The sources of the multi-processor JPEG decoder are located in ./c_prog/djpeg_mmips. The compilation steps needed to compile the JPEG decoder are comparable to those for gossip. The compilation process and run types for gossip are discussed in the application design flow. You need to make few modifications to the C sources and shell scripts if you want to change the input image of the JPEG decoder or change the memory layout of the mMIPSes.

3. Change the input image

A change of input image involves the following changes to the source code and scripts:

  1. Function load_image() in parse.c
    The path and filename of the input image is hard coded in this function and needs to be changed.
  2. Header file jpeg.h
    If the decoder is run on a PC/i386 directly (using the script dogcc), then the preprocessor symbols JPG_IMAGE_BUFFER_SIZE and BMP_IMAGE_BUFFER_SIZE determine the memory reserved to store the input and output images respectively.
    If the decoder is run on the NOC simulator (using the script dolcc) or the actual FPGA hardware, then the preprocessor symbol JPG_IMAGE_MAX_ADDR determines maximum address in the data memory that could contain input image data. An error is printed using mprintf() if the decoder tries to read beyond that address, but code execution continues. See the mMIPS page for more information on its addressing modes and memory layout.
  3. The script dolcc
    The JPEG image is copied to the start of mips_ram.x0y0.bin. This file contains the data memory of node 1.

4. Simulation results

The subfolders dogcc and dolcc in the folder ./c_prog/djpeg_mmips/example contain the output of a run of dolcc and dogcc respectively for a 32x24 pixels color JPEG image of a surfer (see figure 2).

Figure 2
: Input image surfer.jpg (actual size)

Any output written to stdout or stderr during the execution of these scripts was saved in the file output_surfer.txt. For dolcc the dumps subfolder contains the contents of the data memories of the mMIPSes after completion. The output bitmap is in the data memory file mips_ram.x0y1.dump beginning at address 0x0 by default. khexedit (an X-Server like Hummingbird Exceed is needed) can be used to verify that it is exactly the same as the file output.ras that dogcc generates (see next). The syntax of the HEX-editor is khexedit <filename>. For dogcc the node.xXyY subfolders contain any data that was sent and output.ras is the resulting bitmap (in Sun raster format). You can view the output file with eog (Eye of Gnome) if you have an X-Server like Hummingbird Exceed using the command: eog output.ras &

The decoding of surfer.jpg on a 2x2 mMIPS NOC using the hardware simulator took 29 hours on a Pentium III 1GHz processor running GNU/Linux 2.4.20 with 2048 MB of RAM. This process the took 604 milliseconds on the actual FPGA implementation.
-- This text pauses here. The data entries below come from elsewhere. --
import Literature.AlgebraicGeometry.Resolution.InseparableLocalUniformizationStepsThreeFourWeak
import Literature.AlgebraicGeometry.Resolution.InseparableLocalUniformizationSimplePoint
import Literature.AlgebraicGeometry.Resolution.InseparableLocalUniformizationEngineTower
import Literature.AlgebraicGeometry.Resolution.InseparableLocalUniformizationDefectStepTower
import Literature.AlgebraicGeometry.Resolution.Temkin2013CurveSmoothingProofs
import HarnessLib

/-!
# Inseparable local uniformization: Steps 3–4 of the proof of Thm. 4.1.1 discharged

Topic: `Literature/AlgebraicGeometry/Resolution`. M. Temkin, *Inseparable local uniformization*,
J. Algebra 373 (2013) 65–119 = arXiv:0804.1554v3, proof of Thm. 4.1.1, Steps 3–4 (pp. 48–49;
p. 30 of the 41-pp. arXiv version held in the literature store), ending with (v3) "In
particular, `x₁` is `l`-smooth, and, replacing `l` with a purely inseparable extension, we can
also arrange that `x₁` is a simple `l`-smooth point."

The corrected rendering `Temkin2013_Steps34_tower` of these steps
(`InseparableLocalUniformizationEngineTower.lean`; the first rendering `Temkin2013_Steps34` is
mis-rendered, see there) is now a THEOREM: everything up to the last sentence is
`descentConclusionWeak_of_steps34Data` (`InseparableLocalUniformizationStepsThreeFourWeak.lean`:
Lemma 2.8.4, openness of `Spec m°` in `Nr_m(S)`, Lemma 2.8.5 for normal schemes, descent of
`l`-smoothness along smooth covers over a field, E. Noether — all proved), and the last sentence
is `Temkin2013DescentConclusion.of_weak` (`InseparableLocalUniformizationSimplePoint.lean`:
separating transcendence bases after a purely inseparable extension of the constants, base
change and normalization, smooth over a field ⇒ regular — all proved). This file only composes
the two:

* `Temkin2013_Steps34_tower_holds : Temkin2013_Steps34_tower` — DISCHARGED.
* `Temkin2013Descent.of_abhyankar_smoothFibre` — hence Thm. 4.1.1 (`n = 1`, non-logarithmic
  descent form) depends on exactly two named facts of the paper: Thm. 5.5.2 (i)
  (`Temkin2013Abhyankar`) and Thm. 3.3.1 for smooth generic fibres
  (`Temkin2013RelativeCurveSmoothFibre`, Berkovich-analytic), the curve-smoothing input being
  the theorem `Temkin2013CurveSmoothing_holds` and Steps 3–4 the theorem above
  (`Temkin2013Descent.of_frontier₃_tower`). Likewise `Temkin2013HeightLeOne.of_abhyankar_smoothFibre`.

## Source

* M. Temkin, *Inseparable local uniformization*, arXiv:0804.1554v3, proof of Thm. 4.1.1
  (pp. 47–50).
-/

noncomputable section

namespace Literature.AlgebraicGeometry.Resolution

universe u

/-- **Steps 3–4 of the proof of Temkin's Thm. 4.1.1, corrected rendering, DISCHARGED**
(`descentConclusionWeak_of_steps34Data` followed by `Temkin2013DescentConclusion.of_weak`).
[cite: Temkin2013, proof of Thm. 4.1.1, Steps 3–4 (arXiv:0804.1554v3 pp. 48–49)] -/
theorem Temkin2013_Steps34_tower_holds : Temkin2013_Steps34_tower.{u} := by
  intro k K _ _ _ hfg O hk kb hkbfg hdim hDY B hBO hBfg hBfr A hAO hAfg hAfr hAn hBA K₁ _ _ hfin
    O₁ hO₁ m _ _ hmfin Om hOm hXS hOm' hSE
  exact Temkin2013DescentConclusion.of_weak O A K₁ O₁
    (descentConclusionWeak_of_steps34Data k K hfg O hk kb hkbfg hdim hDY B hBO hBfg hBfr A hAO
      hAfg hAfr hAn hBA K₁ hfin O₁ hO₁ m hmfin Om hOm hXS hOm' hSE)

/-- **Thm. 4.1.1 (`n = 1`, non-logarithmic descent form) from two facts**
`{Temkin2013Abhyankar, Temkin2013RelativeCurveSmoothFibre}`: curve smoothing
(`Temkin2013CurveSmoothing_holds`) and Steps 3–4 (`Temkin2013_Steps34_tower_holds`) being
theorems. [cite: Temkin2013, Thm. 4.1.1, proof (arXiv:0804.1554v3 pp. 47–50)] -/
theorem Temkin2013Descent.of_abhyankar_smoothFibre (hA : Temkin2013Abhyankar.{u})
    (hsf : Temkin2013RelativeCurveSmoothFibre.{u}) : Temkin2013Descent.{u} :=
  Temkin2013Descent.of_frontier₃_tower hA Temkin2013CurveSmoothing_holds hsf
    Temkin2013_Steps34_tower_holds

/-- **Thm. 1.3.2 in height `≤ 1` (corrected relative form) from the same two facts.**
[cite: Temkin2013, Thm. 1.3.2 in height at most one via Thm. 4.1.1] -/
theorem Temkin2013HeightLeOne.of_abhyankar_smoothFibre (hA : Temkin2013Abhyankar.{u})
    (hsf : Temkin2013RelativeCurveSmoothFibre.{u}) : Temkin2013HeightLeOne.{u} :=
  Temkin2013HeightLeOne.of_frontier₃_tower hA Temkin2013CurveSmoothing_holds hsf
    Temkin2013_Steps34_tower_holds

end Literature.AlgebraicGeometry.Resolution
This simulation speed may be too low for some situations. The main two reasons for the low simulation speed are the cycle-accurate RTL level simulation and the lack of a multiply instruction. Fortunately, there are a number of things we can do to improve the performance of the simulator.
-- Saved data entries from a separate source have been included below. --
/-- the block acts as the right-hand side of `fiber_DeltaATw`. [cite: Balaban1984PropagatorsI, (1.73) p.30] -/
theorem DaTw_mulVec (q : Tor M) (V : (Fin d → Fin n) × Fin d → ℂ) (k : Fin d → Fin n) (κ : Fin d) :
    (DaTw n M a ω q *ᵥ V) (k, κ)
      = lsymTw (fine n M) (n : ℂ) ω (pOf n M (k, q)) * V (k, κ)
        - ssymTw (fine n M) (n : ℂ) ω κ (pOf n M (k, q))
          * ((lsymTw (fine n M) (n : ℂ) ω (pOf n M (k, q)))⁻¹ * conj (uTw n M ω k q)
            * (XsTw n M (n : ℂ) ω q)⁻¹
            * ∑ k' : Fin d → Fin n, uTw n M ω k' q
              * ((lsymTw (fine n M) (n : ℂ) ω (pOf n M (k', q)))⁻¹
                * ∑ ν, conj (ssymTw (fine n M) (n : ℂ) ω ν (pOf n M (k', q))) * V (k', ν)))
        + (a : ℂ) * (conj (uTw n M ω k q * vTw n M ω k q κ) *
            ∑ k' : Fin d → Fin n, uTw n M ω k' q * vTw n M ω k' q κ * V (k', κ)) := by
  simp only [Matrix.mulVec, dotProduct, DaTw]
  simp only [add_mul, sub_mul, Finset.sum_add_distrib, Finset.sum_sub_distrib]
  congr 1
  · congr 1
    · simp only [ite_mul, zero_mul, Finset.sum_ite_eq, Finset.mem_univ, if_true]
    · rw [Fintype.sum_prod_type]
      simp only [Finset.mul_sum]
      exact Finset.sum_congr rfl fun k' _ => Finset.sum_congr rfl fun ν _ => by ring
  · rw [Fintype.sum_prod_type]
    simp only [ite_mul, zero_mul, Finset.sum_ite_eq, Finset.mem_univ, if_true, Finset.mul_sum]
    exact Finset.sum_congr rfl fun k' _ => by ring

/-- **(1.73)^ω AT OPERATOR LEVEL: `Δ^ω_a = U^*·(DaTw ω, block-diagonal over the cosets)·U`**, any twist.
[cite: Balaban1984PropagatorsI, (1.73) p.30, (1.83) p.31; Balaban1985BackgroundPropagators, (3.26) p.395] -/
theorem DeltaATw_eq_blockOp : DeltaATw n M a ω = blockOp n M (DaTw n M a ω) :=
  eq_blockOp_of_fiber n M _ _ fun A k q κ => by
    rw [fiber_DeltaATw, DaTw_mulVec]

end Blocks

/-! ## §2 Periodicity of Bałaban's functions under `(s, l) ↦ (s − 2πm, l + m mod n)` -/

section Recentre

variable {d : ℕ} (n : ℕ) [NeZero n] (s' s'' : Fin d → ℝ) (mbar : Fin d → Fin n) (t : Fin d → ℤ)
  (hrec : ∀ μ, s' μ = s'' μ + 2 * Real.pi * (((mbar μ : ℕ) : ℝ) + (n : ℝ) * (t μ : ℝ)))

/-- `e^{i(x − 2πz)} = e^{ix}`. [cite: Balaban1984PropagatorsI, (1.31) p.23] -/
theorem exp_mul_I_sub_two_pi_mul (x : ℝ) (z : ℤ) :
    Complex.exp (((x - 2 * Real.pi * (z : ℝ) : ℝ) : ℂ) * I) = Complex.exp ((x : ℂ) * I) := by
  have h : ((x - 2 * Real.pi * (z : ℝ) : ℝ) : ℂ) * I = (x : ℂ) * I + ((-z : ℤ) : ℂ) * (2 * Real.pi * I) := by
    push_cast
    ring
  rw [h, Complex.exp_add, Complex.exp_int_mul_two_pi_mul_I, mul_one]

include hrec in
/-- the shifted momentum in units of `η`: `(s″ + 2π(l+m̄ mod n))/n = (s′ + 2πl)/n − 2π·integer`.
[cite: Balaban1984PropagatorsI, (1.31) p.23] -/
theorem shiftr_recentre (k : Fin d → Fin n) (μ : Fin d) :
    shiftr n (k + mbar) s'' μ / n
      = shiftr n k s' μ / n
        - 2 * Real.pi * ((t μ + ((((k μ : ℕ) + (mbar μ : ℕ)) / n : ℕ) : ℤ) : ℤ) : ℝ) := by
  have hn : (n : ℝ) ≠ 0 := by exact_mod_cast NeZero.ne n
  have hmod : ((((k + mbar) μ : Fin n) : ℕ) : ℝ)
      = ((k μ : ℕ) : ℝ) + ((mbar μ : ℕ) : ℝ) - (n : ℝ) * (((((k μ : ℕ) + (mbar μ : ℕ)) / n : ℕ)) : ℝ) := by
    have h1 : (((k + mbar) μ : Fin n) : ℕ) = ((k μ : ℕ) + (mbar μ : ℕ)) % n := by
      rw [Pi.add_apply, Fin.val_add]
    have h2 := Nat.mod_add_div ((k μ : ℕ) + (mbar μ : ℕ)) n
    have h3 : (((((k μ : ℕ) + (mbar μ : ℕ)) % n : ℕ)) : ℝ)
        + (n : ℝ) * (((((k μ : ℕ) + (mbar μ : ℕ)) / n : ℕ)) : ℝ) = ((k μ : ℕ) : ℝ) + ((mbar μ : ℕ) : ℝ) := by
      exact_mod_cast h2
    rw [h1]
    linarith
  simp only [shiftr]
  rw [hmod, hrec μ, Int.cast_add, Int.cast_natCast]
  field_simp
  ring

include hrec in
/-- `e^{iη(s″_μ + 2π(l+m̄)_μ)} = e^{iη(s′_μ + 2πl_μ)}`. [cite: Balaban1984PropagatorsI, (1.31) p.23] -/
theorem om_recentre (k : Fin d → Fin n) (μ : Fin d) : om n (k + mbar) s'' μ = om n k s' μ := by
  rw [om, om, shiftr_recentre n s' s'' mbar t hrec k μ, exp_mul_I_sub_two_pi_mul]

include hrec in
/-- `∂_μ(s″ + (l+m̄)) = ∂_μ(s′ + l)`. [cite: Balaban1984PropagatorsI, (1.31) p.23] -/
theorem dSym_recentre (k : Fin d → Fin n) (μ : Fin d) : dSym n (k + mbar) s'' μ = dSym n k s' μ := by
  rw [dSym_eq_om, dSym_eq_om, om_recentre n s' s'' mbar t hrec]

include hrec in
/-- `Δ(s″ + (l+m̄)) = Δ(s′ + l)`. [cite: Balaban1984PropagatorsI, (1.31) p.23] -/
theorem Delta_recentre (k : Fin d → Fin n) :
    DeltaXir n 0 (shiftr n (k + mbar) s'') = DeltaXir n 0 (shiftr n k s') := by
  rw [Delta_eq, Delta_eq]
  simp_rw [dSym_recentre n s' s'' mbar t hrec]

include hrec in
omit [NeZero n] in
/-- `∂¹_μ(s″) = ∂¹_μ(s′)`. [cite: Balaban1984PropagatorsI, (1.31) p.23] -/
theorem d1Sym_recentre (μ : Fin d) : d1Sym s'' μ = d1Sym s' μ := by
  have h : s'' μ = s' μ - 2 * Real.pi * ((((mbar μ : ℕ) : ℤ) + (n : ℤ) * t μ : ℤ) : ℝ) := by
    have := hrec μ
    push_cast
    linarith
  rw [d1Sym, d1Sym, h, exp_mul_I_sub_two_pi_mul]

include hrec in
/-- `v_μ(s″ + (l+m̄)) = v_μ(s′ + l)`. [cite: Balaban1984PropagatorsI, (1.61) p.28] -/
theorem vSym_recentre (k : Fin d → Fin n) (μ : Fin d) : vSym n (k + mbar) s'' μ = vSym n k s' μ := by
  unfold vSym
  rw [dSym_recentre n s' s'' mbar t hrec, d1Sym_recentre n s' s'' mbar t hrec]

include hrec in
/-- `u(s″ + (l+m̄)) = u(s′ + l)`. [cite: Balaban1984PropagatorsI, (1.31) p.23] -/
theorem uSym_recentre (k : Fin d → Fin n) : uSym n (k + mbar) s'' = uSym n k s' := by
  unfold uSym
  exact Finset.prod_congr rfl fun μ _ => vSym_recentre n s' s'' mbar t hrec k μ

end Recentre

/-! ## §3 Re-centring the shifted momentum `s′ = p′ + nφ` of a coset into `(−π, π]^d` -/

section Coset

variable {d : ℕ} (n : ℕ) [NeZero n] (M : Fin d → ℕ) [hM : ∀ μ, NeZero (M μ)] (φ : Fin d → ℝ)

/-- the integer vector `m(p′)` with `s′ − 2πm ∈ (−π, π]^d`. [cite: Balaban1984PropagatorsI, (1.31) p.23] -/
def mQ (q : Tor M) : Fin d → ℤ := fun μ => toIocDiv Real.two_pi_pos (-Real.pi) (sOfTw n M φ q μ)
  1. Raise the abstraction level of the simulator from cycle-accurate RTL level simulation to non-synthesizable cycle-accurate or instruction set simulation.
  2. Increase the speed of the multiplication. The absence of a multiply instruction means that all multiplications need to be done using a software call (see the section soft ops on the mMIPS page). Any occurrence of the symbol '*' in C is translated into a call to the function __mul (the assembly implementation of this file is in ./lcc/lib/emu_asm.s). This implementation is time-consuming and can be increased: multiplications can be inlined instead of invoked using a function call, negative operands in the multiplication can be inversed and operands could be sorted according to their value. Alternatively we could implement the multiplication in hardware.

A faster simulator is one of the goals for the future.